Friday, January 23, 2015

Opposites



This week I wrote an article for Christianity Today's Today's Christian Woman about what I'm learning as a brand-spankin'-new newlywed about the importance of keeping my own identity in my marriage. They wanted an expert to write about. I am an expert. Obvs. 

Check it out, here. It's fo' free.



Tuesday, January 13, 2015

Yes Please, Yes Please

You guys, I can't even. I woke up at 5 a.m. to read this before work. This isn't something Ashleys do.



Saturday, January 10, 2015

Crap. Crap Everywhere.


I have too much crap. I started dragging it all around with me from dorm room to dorm room in college, and for the last seven years, I’ve dragged it with me from apartment to apartment. A few times a year I weed out a lot of it, and I’m always proud of myself, thinking, surely, this will make my life simpler. But I end up collecting more crap, or things I thought were necessities end up becoming crap, or I realize I haven’t worn those 25 shirts in my closet at all this year, nor have I worn the 12 sweaters I was certain I’d finally put to good use. Instead, I wear the same ten things. And then it’s just crap crap crap everywhere.

We currently live in a one bedroom on the basement level of our apartment building, which is equal parts awesome and horrifying. Awesome because we don’t have to walk far to get to our apartment, and when we take our dog out 75 times a day the outside is very close, but horrifying because I’m positive any well-seasoned burglar/serial killer looks at the location of our home and thinks, This is my next stop. When we first moved into this apartment, five months ago, I’d just watched a super scary episode of Castle (yes, Castle. I have a very low threshold for what makes something “super scary”) and was certain someone was going to climb in through our bedroom window at night and murder us both. I dealt with this by making Kevin sleep closest to the window. I am a delicate teacup. #bestwifeever.
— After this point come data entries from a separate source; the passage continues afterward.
/-- **The stage.**  A certificate `bR(⟨c⟩ ⊗ ⟨A,M,A⟩) ≤ 29·cAM` propagates to
`bR(⟨(15c)²⟩ ⊗ ⟨A², (M q¹⁴)², A²⟩) ≤ 29·(15c)²·A²·(Mq¹⁴)²` with `q = 28·cAM`: crude augmentation
(`bR(⟨1,q,1⟩ ⊕ ⊕_c⟨A,M,A⟩) ≤ 30cAM`), the one-anchor-letter type class of the 15‑th power
(`⟨15c⟩ ⊗ ⟨A, Mq¹⁴, A⟩`, Lotti–Romani Prop. 3.3 / Bläser Thm. 7.5 block extraction), the Kronecker square,
and `30^30 ≤ 29·225·28^28`. [cite: LottiRomani1983, Prop. 3.3] [cite: KnuthTAOCP2, §4.6.4, Ex. 67(g)] -/
theorem tower_step {c A M X q : ℕ} (hX : X = c * (A * M)) (hq : q = 28 * X)
    (h : algBorderRank (kroneckerTensor (unitTensor K c) (matMulTensor K A M A)) ≤ 29 * X) :
    algBorderRank (kroneckerTensor (unitTensor K ((15 * c) ^ 2))
        (matMulTensor K (A ^ 2) ((M * q ^ 14) ^ 2) (A ^ 2))) ≤
      29 * ((15 * c) ^ 2 * (A ^ 2 * (M * q ^ 14) ^ 2)) := by
  classical
  -- (a) the direct sum of `c` blocks
  have hds : algBorderRank (matMulDirectSum K (fun _ : Fin c => A) (fun _ => M) (fun _ => A)) ≤
      29 * X := (tensorRestrictsTo_multiple_directSum K c A M).algBorderRank_le.trans h
  -- (b) the crude augmentation by `⟨1, q, 1⟩`
  set D := matMulDirectSum K (Fin.cons 1 (fun _ : Fin c => A)) (Fin.cons q (fun _ : Fin c => M))
    (Fin.cons 1 (fun _ : Fin c => A)) with hD
  have hsumY : ∑ _i : Fin c, M * A = X := by
    rw [Finset.sum_const, Finset.card_univ, Fintype.card_fin, smul_eq_mul, hX]; ring
  have hsumX : ∑ _i : Fin c, A * M = X := by
    rw [Finset.sum_const, Finset.card_univ, Fintype.card_fin, smul_eq_mul, hX]
  have haug : algBorderRank D ≤ 29 * X + X := by
    have h' := algBorderRank_cons_inner_le_of_le K (fun _ : Fin c => A) (fun _ => M) (fun _ => A)
      hds (q := q) (by rw [hsumY]; omega)
    rwa [hsumX] at h'
  -- (c) the words with exactly one anchor letter: position `(e β).1`, anchor block `(e β).2`
  set e : Fin (15 * c) → Fin 15 × Fin c := fun β => finProdFinEquiv.symm β with he
  set rep : Fin (15 * c) → Fin 15 → Fin (c + 1) :=
    fun β j => if j = (e β).1 then ((e β).2).succ else 0 with hrep
  have hinj : Function.Injective rep := by
    intro β β' hββ'
    have h1 := congrFun hββ' (e β).1
    simp only [hrep, if_true] at h1
    have hpos : (e β).1 = (e β').1 := by
      by_contra hne
      rw [if_neg hne] at h1
      exact Fin.succ_ne_zero _ h1
    rw [hpos, if_pos rfl] at h1
    have hblk : (e β).2 = (e β').2 := Fin.succ_inj.1 h1
    exact finProdFinEquiv.symm.injective (Prod.ext hpos hblk)
  have hK : ∀ β, ∏ j, (Fin.cons 1 (fun _ : Fin c => A) : Fin (c + 1) → ℕ) (rep β j) = A := by
    intro β
    have hf : (fun j => (Fin.cons 1 (fun _ : Fin c => A) : Fin (c + 1) → ℕ) (rep β j)) =
        fun j => if j = (e β).1 then A else 1 := funext fun j => by
      simp only [hrep]; split_ifs <;> simp
    rw [hf, Finset.prod_ite_eq']; simp
  have hN : ∀ β, ∏ j, (Fin.cons 1 (fun _ : Fin c => A) : Fin (c + 1) → ℕ) (rep β j) = A := hK
  have hM : ∀ β, ∏ j, (Fin.cons q (fun _ : Fin c => M) : Fin (c + 1) → ℕ) (rep β j) =
      M * q ^ 14 := by
    intro β
    have hf : (fun j => (Fin.cons q (fun _ : Fin c => M) : Fin (c + 1) → ℕ) (rep β j)) =
        fun j => if j = (e β).1 then M else q := funext fun j => by
      simp only [hrep]; split_ifs <;> simp
    rw [hf, Fin.prod_univ_succAbove _ (e β).1, if_pos rfl,
      Finset.prod_congr rfl fun j _ => if_neg (Fin.succAbove_ne (e β).1 j), Finset.prod_const,
      Finset.card_univ, Fintype.card_fin]
  have hcls : TensorRestrictsTo (kroneckerPow D 15)
      (kroneckerTensor (unitTensor K (15 * c)) (matMulTensor K A (M * q ^ 14) A)) :=
    tensorRestrictsTo_kroneckerPow_matMulDirectSum_multiple K _ _ _ rep hinj hK hM hN
  -- (d) the Kronecker square, (e) the arithmetic of the fixed point
  have hsq := tensorRestrictsTo_kroneckerPow_multiple_matMulTensor K (15 * c) A (M * q ^ 14) A 2
  set T := kroneckerTensor (unitTensor K (15 * c)) (matMulTensor K A (M * q ^ 14) A) with hT
  calc algBorderRank (kroneckerTensor (unitTensor K ((15 * c) ^ 2))
          (matMulTensor K (A ^ 2) ((M * q ^ 14) ^ 2) (A ^ 2)))
        ≤ algBorderRank (kroneckerPow T 2) := hsq.algBorderRank_le
    _ ≤ algBorderRank T ^ 2 := algBorderRank_kroneckerPow_le T 2
    _ ≤ algBorderRank (kroneckerPow D 15) ^ 2 := Nat.pow_le_pow_left hcls.algBorderRank_le 2
    _ ≤ (algBorderRank D ^ 15) ^ 2 := Nat.pow_le_pow_left (algBorderRank_kroneckerPow_le D 15) 2
    _ ≤ ((29 * X + X) ^ 15) ^ 2 := Nat.pow_le_pow_left (Nat.pow_le_pow_left haug 15) 2
    _ = 30 ^ 30 * X ^ 30 := by ring
    _ ≤ (29 * 15 ^ 2 * 28 ^ 28) * X ^ 30 := Nat.mul_le_mul_right _ (by norm_num)
    _ = 29 * ((15 * c) ^ 2 * (A ^ 2 * (M * q ^ 14) ^ 2)) := by rw [hq, hX]; ring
Four months ago, I went through all of my clothes and got rid of probably 40% of them, because for the first time in my life, I was sharing a closet—with a boy. Adjusting to being married has its ups and its downs, but the idea of a future lived by constantly shoving Kevin’s collared shirt collection and fancy pants to the left so I could find my favorite dress or shirt seemed like an unnecessary evil. So after a night of alone time, filled with wine and watching The September Issue, which is about the offices at Vogue and high fashion and Anna Wintour and Grace Coddington and how everyone besides Anna wears the same black outfit to work every day because it makes their job so much simpler, I was wine-spired to downsize. I was relentless, pulling out my clothing and asking myself, Do I love this? If the answer was no, or, not anymore, then it went in the ThredUp bag for resale. It felt like a fire sale in reverse.

Moving Again

This month, because we’re crazy, we’re moving up to a new apartment unit, upstairs (No more serial killer windows. Praise the Lord). It’s a two bedroom, and it’s glorious. We’re painting and scrubbing and doing all sorts of stuff to make this apartment exactly what we’ll need for quite a long time, and IT’S GOING TO BE BEAUTIFUL. (I need to repeat this to myself because we painted like banshees five months ago, thinking the same thing about our current unit, and I am not good at repetitive hard work. Just ask my sisters.)

In the midst of all the painting and the repainting and the cabinet painting and the floor cleaning and the baseboards scrubbing and the broken-window fixing and glory and paint fumes, I’m finding myself once again overwhelmed by the amount of crap I have. It’s like a bunch of tchotchkes and clothes and accessories and shoes and books and mugs moved into our apartment and started mating.

Part of my problem is that I am sentimental to the max. I keep anything and everything that anyone has ever given me, written me, handed me, or made for me. Even the things people gave me simply because they didn’t want them anymore, I keep. If they hold a memory, I hold onto them. I’m a memory hoarder. 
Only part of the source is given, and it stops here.